The following snippet shows one sample from ``out_results.json`` file.
.. code-block:: text
{
"record": {
"flags": {
"has_mem_cnt": 0
},
"hw_id": {
"chiplet": 4,
"wave_id": 0,
"simd_id": 2,
"pipe_id": 3,
"cu_or_wgp_id": 1,
"shader_array_id": 0,
"shader_engine_id": 3,
"workgroup_id": 0,
"vm_id": 3,
"queue_id": 2,
"microengine_id": 1
},
"pc": {
"code_object_id": 2,
"code_object_offset": 13880
},
"exec_mask": 18446744073709551615,
"timestamp": 390705261924637,
"dispatch_id": 29,
"corr_id": {
"internal": 29,
"external": 0
},
"wrkgrp_id": {
"x": 9,
"y": 489,
"z": 0
},
"wave_in_grp": 0,
"wave_issued": 1,
"inst_type": "ROCPROFILER_PC_SAMPLING_INSTRUCTION_TYPE_VALU",
"wave_cnt": 6,
"snapshot": {
"stall_reason": "ROCPROFILER_PC_SAMPLING_INSTRUCTION_NOT_ISSUED_REASON_OTHER_WAIT",
"dual_issue_valu": 0,
"arb_state_issue_valu": 1,
"arb_state_issue_matrix": 0,
"arb_state_issue_lds": 0,
"arb_state_issue_lds_direct": 0,
"arb_state_issue_scalar": 0,
"arb_state_issue_vmem_tex": 0,
"arb_state_issue_flat": 0,
"arb_state_issue_exp": 0,
"arb_state_issue_misc": 0,
"arb_state_issue_brmsg": 0,
"arb_state_stall_valu": 0,
"arb_state_stall_matrix": 0,
"arb_state_stall_lds": 0,
"arb_state_stall_lds_direct": 0,
"arb_state_stall_scalar": 0,
"arb_state_stall_vmem_tex": 0,
"arb_state_stall_flat": 0,
"arb_state_stall_exp": 0,
"arb_state_stall_misc": 0,
"arb_state_stall_brmsg": 0
}
},
"inst_index": 1
},
Fields starting with ``arb_state_`` are of particular interest as they indicate the state of the arbiter at the time of sampling.

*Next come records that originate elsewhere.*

import Mathlib.Analysis.InnerProductSpace.Calculus
import Mathlib.Analysis.Calculus.MeanValue
import Mathlib.Analysis.Calculus.Deriv.MeanValue
import Literature.MathematicalPhysics.QuantumFieldTheory.Balaban1983to89.B10Eq22Rescaling
import Summits.QuantumFields.YangMills.Theorems.BalabanUVNodesN08HaarCompatibilityGuardJacobian

/-!
# BalabanUVNodes ∕ N08 — THE ENGINE'S WINDOW TOOLS: (E4, generic) A COERCIVE DERIVATIVE ON A CONVEX SET MAKES THE MAP INJECTIVE AND `c`-EXPANDING;
# COERCIVITY SURVIVES SMALL PERTURBATIONS; FINITE BALL COVERS; and (N = 2) THE HAAR-JACOBIAN FLOOR OF PART 21 FROM A PLAIN DETERMINANT FLOOR

WIDTH SEAT `pub-ymgap-dag-n08-w3` g4, `W-SEAT-START-LIST.md` v10 §0 (iii); item-3 lineage part 22, 2026-08-28.  DAG node N08 = [Balaban1985UV3] Thm 1
p. 257 (compact) + Thm 2 p. 272; key item K1⁷ `StabilityBAtRecordR13SepCoPH` (stmt-QuantumFields-20542), `--supports … --as helper`.  COUNT-NEUTRAL.

THE POINT.  Part 21 (`…GuardChartTransfer.haar_map_le_of_windows`) reduces the fibre-law hypothesis (H_K) of part 20 at `N = 2` to chart WINDOWS on which the
chart conjugate `ψc` of the fibre map is INJECTIVE and differentiable with a Haar-Jacobian floor.  The floor is n08-w6's determinant form; injectivity on
windows is (E4).  This file banks the generic calculus (E4) needs, on any real inner-product space:
 §1 `mul_norm_sq_le_inner_sub` ∕ `mul_norm_le_norm_sub` ∕ ★ `injOn_of_coercive`: if `f` is differentiable within a CONVEX `s` and its derivative is
    `c`-COERCIVE there (`c‖v‖² ≤ ⟪f′(z)v, v⟫`), then `c‖y − x‖² ≤ ⟪f y − f x, y − x⟫`, `c‖y − x‖ ≤ ‖f y − f x‖`, and for `c > 0` the map is injective on
    `s` (monotone-operator argument: the mean-value inequality `Convex.mul_sub_le_image_sub_of_le_deriv` along the segment);
 §2 `coercive_of_norm_sub_le`: coercivity is ROBUST — `‖f′(z) − T‖ ≤ ε` and `T` `c`-coercive ⟹ `f′(z)` `(c − ε)`-coercive (this is how pub-balaban's pointwise
    coercivity of the trivialised tangent map (part 14 ∕ n08-w6) passes to chart coordinates on a small window, the chart distortion being the `ε`);
 §3 `exists_finset_cover_balls`: a totally bounded set (e.g. a subset of a closed ball of `ℝ³`) is covered by finitely many `r`-balls centred IN the set
    (`Metric.finite_approx_of_totallyBounded`) — the windows; balls are convex (`convex_ball`), so §1 applies on each;
 §4 `sigmaSU2_le_sigma0` ∕ `sigma0_mul_sq_le_sigmaSU2` ∕ ★ `haarJacobianFloor_of_det_floor`: on a window whose TARGET chart coordinates stay within radius
    `r₀ ≤ π`, a plain determinant floor `m₀ ≤ |det ψc′(A)|` gives part 21's Haar-Jacobian floor `m·σ(|A|) ≤ |det ψc′(A)|·σ(|ψc A|)` with
    `m = m₀·(sin r₀∕r₀)²` (print's `σ_{SU(2)}(r) = σ₀·(sin r∕r)²` is at most `σ₀` and at least `σ₀(sin r₀∕r₀)²` for `r ≤ r₀ ≤ π`; monotonicity of `sin r∕r` =
    part 14's `sin_div_le_sin_div`).

HONEST FRAMING.  [folklore] calculus (§4: bookkeeping on print's chart weight); nothing of Bałaban's asserted; no fibre map is touched: (E3) (chain rule + chart-coercivity of the printed fibre map)
is NOT typed; (H_K) NOT discharged; E6′ NOT decided; `hmass` NOT supplied; count-neutral; N08 NOT discharged; counts unmoved (typed 28∕28 · discharged
5∕27); one finite 𝕋⁴ programme at fixed ε — R4 closes the CONDITIONAL rung `BalabanLadder.UV` only; the Yang–Mills mass gap (Clay) is NOT proved;
nothing continuum ∕ OS.  0 `sorry`, 0 `def`, standard axioms.
-/

noncomputable section

open Set Metric Function
open scoped RealInnerProductSpace

namespace Summit.QuantumFields.YangMills.BalabanUVNodes.N08HaarCompatibilityGuardCoerciveWindows

/-! ## §1 [folklore] Coercive derivative on a convex set ⟹ expanding, injective -/

section Coercive

variable {V : Type*} [NormedAddCommGroup V] [InnerProductSpace ℝ V]

/-- Along the segment `t ↦ x + t(y − x)` inside a convex `s`, the pairing `t ↦ ⟪y − x, f(x + t(y − x))⟫` has derivative `⟪y − x, f′(·)(y − x)⟫`
within `[0, 1]` (chain rule). [folklore] -/
theorem hasDerivWithinAt_inner_segment {f : V → V} {f' : V → V →L[ℝ] V} {s : Set V} (hs : Convex ℝ s)
    (hf : ∀ z ∈ s, HasFDerivWithinAt f (f' z) s z) {x y : V} (hx : x ∈ s) (hy : y ∈ s) {t : ℝ} (ht : t ∈ Icc (0 : ℝ) 1) :
    HasDerivWithinAt (fun t : ℝ => ⟪y - x, f (x + t • (y - x))⟫) ⟪y - x, f' (x + t • (y - x)) (y - x)⟫ (Icc (0 : ℝ) 1) t := by
  have hγ : HasDerivWithinAt (fun t : ℝ => x + t • (y - x)) (y - x) (Icc (0 : ℝ) 1) t := by
    have h := ((hasDerivAt_id t).smul_const (y - x)).const_add x
    simp only [id, one_smul] at h
    exact h.hasDerivWithinAt
  have hmaps : MapsTo (fun t : ℝ => x + t • (y - x)) (Icc (0 : ℝ) 1) s := fun u hu => hs.add_smul_sub_mem hx hy hu
  have hcomp : HasDerivWithinAt (f ∘ fun t : ℝ => x + t • (y - x)) (f' (x + t • (y - x)) (y - x)) (Icc (0 : ℝ) 1) t :=
    (hf _ (hmaps ht)).comp_hasDerivWithinAt t hγ hmaps
  have h := (innerSL ℝ (y - x)).hasFDerivAt.comp_hasDerivWithinAt t hcomp
  exact h

/-- **MONOTONE-OPERATOR INEQUALITY.**  `f` differentiable within a convex `s` with `c`-coercive derivative (`c‖v‖² ≤ ⟪f′(z)v, v⟫` for `z ∈ s`)
⟹ `c‖y − x‖² ≤ ⟪f y − f x, y − x⟫` for `x, y ∈ s`. [folklore] -/
theorem mul_norm_sq_le_inner_sub {f : V → V} {f' : V → V →L[ℝ] V} {s : Set V} (hs : Convex ℝ s)
    (hf : ∀ z ∈ s, HasFDerivWithinAt f (f' z) s z) {c : ℝ} (hc : ∀ z ∈ s, ∀ v, c * ‖v‖ ^ 2 ≤ ⟪f' z v, v⟫)
    {x y : V} (hx : x ∈ s) (hy : y ∈ s) : c * ‖y - x‖ ^ 2 ≤ ⟪f y - f x, y - x⟫ := by
  set φ : ℝ → ℝ := fun t => ⟪y - x, f (x + t • (y - x))⟫ with hφ
  have hder : ∀ t ∈ Icc (0 : ℝ) 1, HasDerivWithinAt φ ⟪y - x, f' (x + t • (y - x)) (y - x)⟫ (Icc (0 : ℝ) 1) t :=
    fun t ht => hasDerivWithinAt_inner_segment hs hf hx hy ht
  have hcont : ContinuousOn φ (Icc (0 : ℝ) 1) := fun t ht => (hder t ht).continuousWithinAt
  have hat : ∀ t ∈ Ioo (0 : ℝ) 1, HasDerivAt φ ⟪y - x, f' (x + t • (y - x)) (y - x)⟫ t :=
    fun t ht => (hder t (Ioo_subset_Icc_self ht)).hasDerivAt (Icc_mem_nhds ht.1 ht.2)
  have hdiff : DifferentiableOn ℝ φ (interior (Icc (0 : ℝ) 1)) := by
    rw [interior_Icc]
    exact fun t ht => (hat t ht).differentiableAt.differentiableWithinAt
  have hge : ∀ t ∈ interior (Icc (0 : ℝ) 1), c * ‖y - x‖ ^ 2 ≤ deriv φ t := by
    rw [interior_Icc]
    intro t ht
    rw [(hat t ht).deriv, real_inner_comm]
    exact hc _ (hs.add_smul_sub_mem hx hy (Ioo_subset_Icc_self ht)) _
  have h := Convex.mul_sub_le_image_sub_of_le_deriv (convex_Icc (0 : ℝ) 1) hcont hdiff hge 0 (left_mem_Icc.2 zero_le_one) 1
    (right_mem_Icc.2 zero_le_one) zero_le_one
  have h1 : φ 1 = ⟪y - x, f y⟫ := by simp only [hφ, one_smul, add_sub_cancel]
  have h0 : φ 0 = ⟪y - x, f x⟫ := by simp only [hφ, zero_smul, add_zero]
  rw [sub_zero, mul_one, h1, h0, ← inner_sub_right, real_inner_comm] at h
  exact h

/-- **EXPANSION.**  Under the same hypotheses `c‖y − x‖ ≤ ‖f y − f x‖` (Cauchy–Schwarz). [folklore] -/
theorem mul_norm_le_norm_sub {f : V → V} {f' : V → V →L[ℝ] V} {s : Set V} (hs : Convex ℝ s)
    (hf : ∀ z ∈ s, HasFDerivWithinAt f (f' z) s z) {c : ℝ} (hc : ∀ z ∈ s, ∀ v, c * ‖v‖ ^ 2 ≤ ⟪f' z v, v⟫)
    {x y : V} (hx : x ∈ s) (hy : y ∈ s) : c * ‖y - x‖ ≤ ‖f y - f x‖ := by
  have h := (mul_norm_sq_le_inner_sub hs hf hc hx hy).trans (real_inner_le_norm _ _)
  by_cases h0 : ‖y - x‖ = 0
  · rw [h0, mul_zero]
    exact norm_nonneg _
  · have hpos : 0 < ‖y - x‖ := lt_of_le_of_ne (norm_nonneg _) (Ne.symm h0)
    rw [pow_two, ← mul_assoc] at h
    exact le_of_mul_le_mul_right h hpos

/-- ★ **INJECTIVITY FROM COERCIVITY.**  `f` differentiable within a convex `s` with `c`-coercive derivative, `c > 0` ⟹ `f` is injective on `s`. [folklore] -/
theorem injOn_of_coercive {f : V → V} {f' : V → V →L[ℝ] V} {s : Set V} (hs : Convex ℝ s)
    (hf : ∀ z ∈ s, HasFDerivWithinAt f (f' z) s z) {c : ℝ} (hc0 : 0 < c) (hc : ∀ z ∈ s, ∀ v, c * ‖v‖ ^ 2 ≤ ⟪f' z v, v⟫) :
    InjOn f s := by
  intro x hx y hy hfxy
  have h := mul_norm_le_norm_sub hs hf hc hx hy
  rw [hfxy, sub_self, norm_zero] at h
  have h' : ‖y - x‖ ≤ 0 := by
    by_contra hlt
    push Not at hlt
    have := mul_pos hc0 hlt
    linarith
  exact (sub_eq_zero.1 (norm_le_zero_iff.1 h')).symm

end Coercive

/-! ## §2 [folklore] Coercivity is robust under small perturbations of the derivative -/

section Robust

variable {V : Type*} [NormedAddCommGroup V] [InnerProductSpace ℝ V]

/-- `T` `c`-coercive and `‖A − T‖ ≤ ε` ⟹ `A` `(c − ε)`-coercive: `(c − ε)‖v‖² ≤ ⟪A v, v⟫`. [folklore] -/
theorem coercive_of_norm_sub_le {A T : V →L[ℝ] V} {c ε : ℝ} (hT : ∀ v, c * ‖v‖ ^ 2 ≤ ⟪T v, v⟫) (hA : ‖A - T‖ ≤ ε) (v : V) :
    (c - ε) * ‖v‖ ^ 2 ≤ ⟪A v, v⟫ := by
  have h1 : ⟪A v, v⟫ = ⟪T v, v⟫ + ⟪(A - T) v, v⟫ := by
    rw [show (A - T) v = A v - T v from rfl, inner_sub_left]
    ring
  have h2 : |⟪(A - T) v, v⟫| ≤ ε * ‖v‖ ^ 2 :=
    calc |⟪(A - T) v, v⟫| ≤ ‖(A - T) v‖ * ‖v‖ := abs_real_inner_le_norm _ _
      _ ≤ ‖A - T‖ * ‖v‖ * ‖v‖ := mul_le_mul_of_nonneg_right ((A - T).le_opNorm v) (norm_nonneg _)
      _ ≤ ε * ‖v‖ * ‖v‖ := mul_le_mul_of_nonneg_right (mul_le_mul_of_nonneg_right hA (norm_nonneg _)) (norm_nonneg _)
      _ = ε * ‖v‖ ^ 2 := by ring
  have h3 := neg_abs_le ⟪(A - T) v, v⟫
  rw [h1]
  nlinarith [hT v]

/-- The same for a FAMILY of derivatives: pointwise `‖f′(z) − T z‖ ≤ ε` on `s` with every `T z` `c`-coercive ⟹ every `f′(z)` `(c − ε)`-coercive on `s`
(the form §1 consumes). [folklore] -/
theorem coercive_family_of_norm_sub_le {f' T : V → V →L[ℝ] V} {s : Set V} {c ε : ℝ}
    (hT : ∀ z ∈ s, ∀ v, c * ‖v‖ ^ 2 ≤ ⟪T z v, v⟫) (hA : ∀ z ∈ s, ‖f' z - T z‖ ≤ ε) :
    ∀ z ∈ s, ∀ v, (c - ε) * ‖v‖ ^ 2 ≤ ⟪f' z v, v⟫ :=
  fun z hz v => coercive_of_norm_sub_le (hT z hz) (hA z hz) v

end Robust

/-! ## §3 [folklore] Finite ball covers (the windows) -/

section Cover

variable {X : Type*} [PseudoMetricSpace X]

/-- A totally bounded set is covered by finitely many `r`-balls centred in the set. [folklore] -/
theorem exists_finset_cover_balls {s : Set X} (hs : TotallyBounded s) {r : ℝ} (hr : 0 < r) :
    ∃ T : Finset X, ↑T ⊆ s ∧ s ⊆ ⋃ y ∈ T, ball y r := by
  obtain ⟨t, hts, htf, hst⟩ := finite_approx_of_totallyBounded hs r hr
  refine ⟨htf.toFinset, by simpa using hts, ?_⟩
  intro x hx
  obtain ⟨y, hy, hxy⟩ := mem_iUnion₂.1 (hst hx)
  exact mem_iUnion₂.2 ⟨y, htf.mem_toFinset.2 hy, hxy⟩

/-- In a proper space every subset of a closed ball is covered by finitely many `r`-balls centred in the set (compact closed balls are totally bounded).
[folklore] -/
theorem exists_finset_cover_balls_of_subset_closedBall [ProperSpace X] {s : Set X} {x₀ : X} {R : ℝ} (hs : s ⊆ closedBall x₀ R)
    {r : ℝ} (hr : 0 < r) : ∃ T : Finset X, ↑T ⊆ s ∧ s ⊆ ⋃ y ∈ T, ball y r :=
  exists_finset_cover_balls ((isCompact_closedBall x₀ R).totallyBounded.subset hs) hr

/-- The windows are convex: on each ball of the cover §1 applies (restated for the record: `convex_ball`). [folklore] -/
theorem convex_window {V : Type*} [NormedAddCommGroup V] [InnerProductSpace ℝ V] (y : V) (r : ℝ) : Convex ℝ (ball y r) :=
  convex_ball y r

/-- ★ **WINDOWS FOR A COERCIVE MAP.**  If `f` is differentiable within each ball `ball y r`, `y ∈ T`, with `c`-coercive derivative there, `c > 0`,
then `f` is injective on EVERY window `ball y r ∩ S` (any `S`) — the form part 21's `haar_map_le_of_windows` consumes window by window. [folklore] -/
theorem injOn_windows {V : Type*} [NormedAddCommGroup V] [InnerProductSpace ℝ V] {f : V → V} {f' : V → V →L[ℝ] V}
    (T : Finset V) (r : ℝ) (hf : ∀ y ∈ T, ∀ z ∈ ball y r, HasFDerivWithinAt f (f' z) (ball y r) z) {c : ℝ} (hc0 : 0 < c)
    (hc : ∀ y ∈ T, ∀ z ∈ ball y r, ∀ v, c * ‖v‖ ^ 2 ≤ ⟪f' z v, v⟫) (S : Set V) :
    ∀ y ∈ T, InjOn f (ball y r ∩ S) :=
  fun y hy => (injOn_of_coercive (convex_ball y r) (hf y hy) hc0 (hc y hy)).mono inter_subset_left

end Cover

/-! ## §4 The Haar-Jacobian floor on a small window from a plain determinant floor (`N = 2`) -/

section Floor

open scoped ENNReal
open Literature.MathematicalPhysics.QuantumFieldTheory.Balaban1983to89.B10Eq22Rescaling (sigmaSU2)
open Summit.QuantumFields.YangMills.BalabanUVNodes.N08HaarCompatibilityGuardJacobian (sin_div_le_sin_div sin_div_le_one)

/-- Print's `σ_{SU(2)}(r) = σ₀·(sin r∕r)²` is at most `σ₀ = 1∕2π²`. [cite: Balaban1985UV3, p. 260 (bookkeeping)] -/
theorem sigmaSU2_le_sigma0 (r : ℝ) : sigmaSU2 r ≤ 1 / (2 * Real.pi ^ 2) := by
  unfold sigmaSU2
  have h1 : (if r = 0 then (1 : ℝ) else Real.sin r / r) ^ 2 ≤ 1 := by
    split_ifs with hr
    · norm_num
    · have hle : |Real.sin r / r| ≤ 1 := by
        rw [abs_div, div_le_one (abs_pos.2 hr)]
        exact Real.abs_sin_le_abs
      have hsq : (Real.sin r / r) ^ 2 = |Real.sin r / r| ^ 2 := (sq_abs _).symm
      rw [hsq]
      exact pow_le_one₀ (abs_nonneg _) hle
  have h0 : 0 ≤ 1 / (2 * Real.pi ^ 2) := by positivity
  calc 1 / (2 * Real.pi ^ 2) * (if r = 0 then (1 : ℝ) else Real.sin r / r) ^ 2 ≤ 1 / (2 * Real.pi ^ 2) * 1 :=
      mul_le_mul_of_nonneg_left h1 h0
    _ = 1 / (2 * Real.pi ^ 2) := mul_one _

/-- … and at least `σ₀·(sin r₀∕r₀)²` for `0 ≤ r ≤ r₀ ≤ π`, `0 < r₀` (`sin r∕r` decreases on `[0, π]`, part 14 `sin_div_le_sin_div`).
[cite: Balaban1985UV3, p. 260 (bookkeeping)] -/
theorem sigma0_mul_sq_le_sigmaSU2 {r r₀ : ℝ} (hr : 0 ≤ r) (hrr₀ : r ≤ r₀) (hr₀ : 0 < r₀) (hr₀π : r₀ ≤ Real.pi) :
    1 / (2 * Real.pi ^ 2) * (Real.sin r₀ / r₀) ^ 2 ≤ sigmaSU2 r := by
  unfold sigmaSU2
  have hs0 : 0 ≤ Real.sin r₀ / r₀ := div_nonneg (Real.sin_nonneg_of_nonneg_of_le_pi hr₀.le hr₀π) hr₀.le
  have h1 : Real.sin r₀ / r₀ ≤ (if r = 0 then (1 : ℝ) else Real.sin r / r) := by
    split_ifs with h
    · exact sin_div_le_one hr₀
    · exact sin_div_le_sin_div (lt_of_le_of_ne hr (Ne.symm h)) hrr₀ hr₀π
  have h0 : 0 ≤ 1 / (2 * Real.pi ^ 2) := by positivity
  exact mul_le_mul_of_nonneg_left (pow_le_pow_left₀ hs0 h1 2) h0

/-- ★ **THE HAAR-JACOBIAN FLOOR FROM A DETERMINANT FLOOR ON A SMALL WINDOW.**  If the target chart coordinates stay within radius `r₀ ≤ π`
(`‖ψc A‖ ≤ r₀` on `W`) and `m₀ ≤ |det ψc′(A)|` on `W` (`m₀ ≥ 0`), then part 21's hypothesis holds with `m = m₀·(sin r₀∕r₀)²`:
`m·σ(|A|) ≤ |det ψc′(A)|·σ(|ψc A|)` on `W`. [cite: Balaban1985UV3, p. 260 (the chart weight; bookkeeping)] -/
theorem haarJacobianFloor_of_det_floor {W : Set (EuclideanSpace ℝ (Fin 3))} {ψc : EuclideanSpace ℝ (Fin 3) → EuclideanSpace ℝ (Fin 3)}
    {ψc' : EuclideanSpace ℝ (Fin 3) → EuclideanSpace ℝ (Fin 3) →L[ℝ] EuclideanSpace ℝ (Fin 3)} {r₀ m₀ : ℝ} (hr₀ : 0 < r₀)
    (hr₀π : r₀ ≤ Real.pi) (hm₀ : 0 ≤ m₀) (htgt : ∀ x ∈ W, ‖ψc x‖ ≤ r₀) (hdet : ∀ x ∈ W, m₀ ≤ |(ψc' x).det|) :
    ∀ x ∈ W, ENNReal.ofReal (m₀ * (Real.sin r₀ / r₀) ^ 2) * ENNReal.ofReal (sigmaSU2 ‖x‖) ≤
      ENNReal.ofReal |(ψc' x).det| * ENNReal.ofReal (sigmaSU2 ‖ψc x‖) := by
  intro x hx
  rw [← ENNReal.ofReal_mul (by positivity), ← ENNReal.ofReal_mul (abs_nonneg _)]
  refine ENNReal.ofReal_le_ofReal ?_
  calc m₀ * (Real.sin r₀ / r₀) ^ 2 * sigmaSU2 ‖x‖ ≤ m₀ * (Real.sin r₀ / r₀) ^ 2 * (1 / (2 * Real.pi ^ 2)) :=
      mul_le_mul_of_nonneg_left (sigmaSU2_le_sigma0 _) (by positivity)
    _ = m₀ * (1 / (2 * Real.pi ^ 2) * (Real.sin r₀ / r₀) ^ 2) := by ring
    _ ≤ |(ψc' x).det| * sigmaSU2 ‖ψc x‖ :=
      mul_le_mul (hdet x hx) (sigma0_mul_sq_le_sigmaSU2 (norm_nonneg _) (htgt x hx) hr₀ hr₀π) (by positivity) (abs_nonneg _)

end Floor

end Summit.QuantumFields.YangMills.BalabanUVNodes.N08HaarCompatibilityGuardCoerciveWindows

end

Namely, ``arb_state_issue_`` fields indicate what type of instructions arbiter issued at the time of sampling.
On the other hand, ``arb_state_stall_`` fields indicate what type of instructions were stalled at the time of sampling.
This information is useful for understanding how many instructions per cycle (IPC) are issued.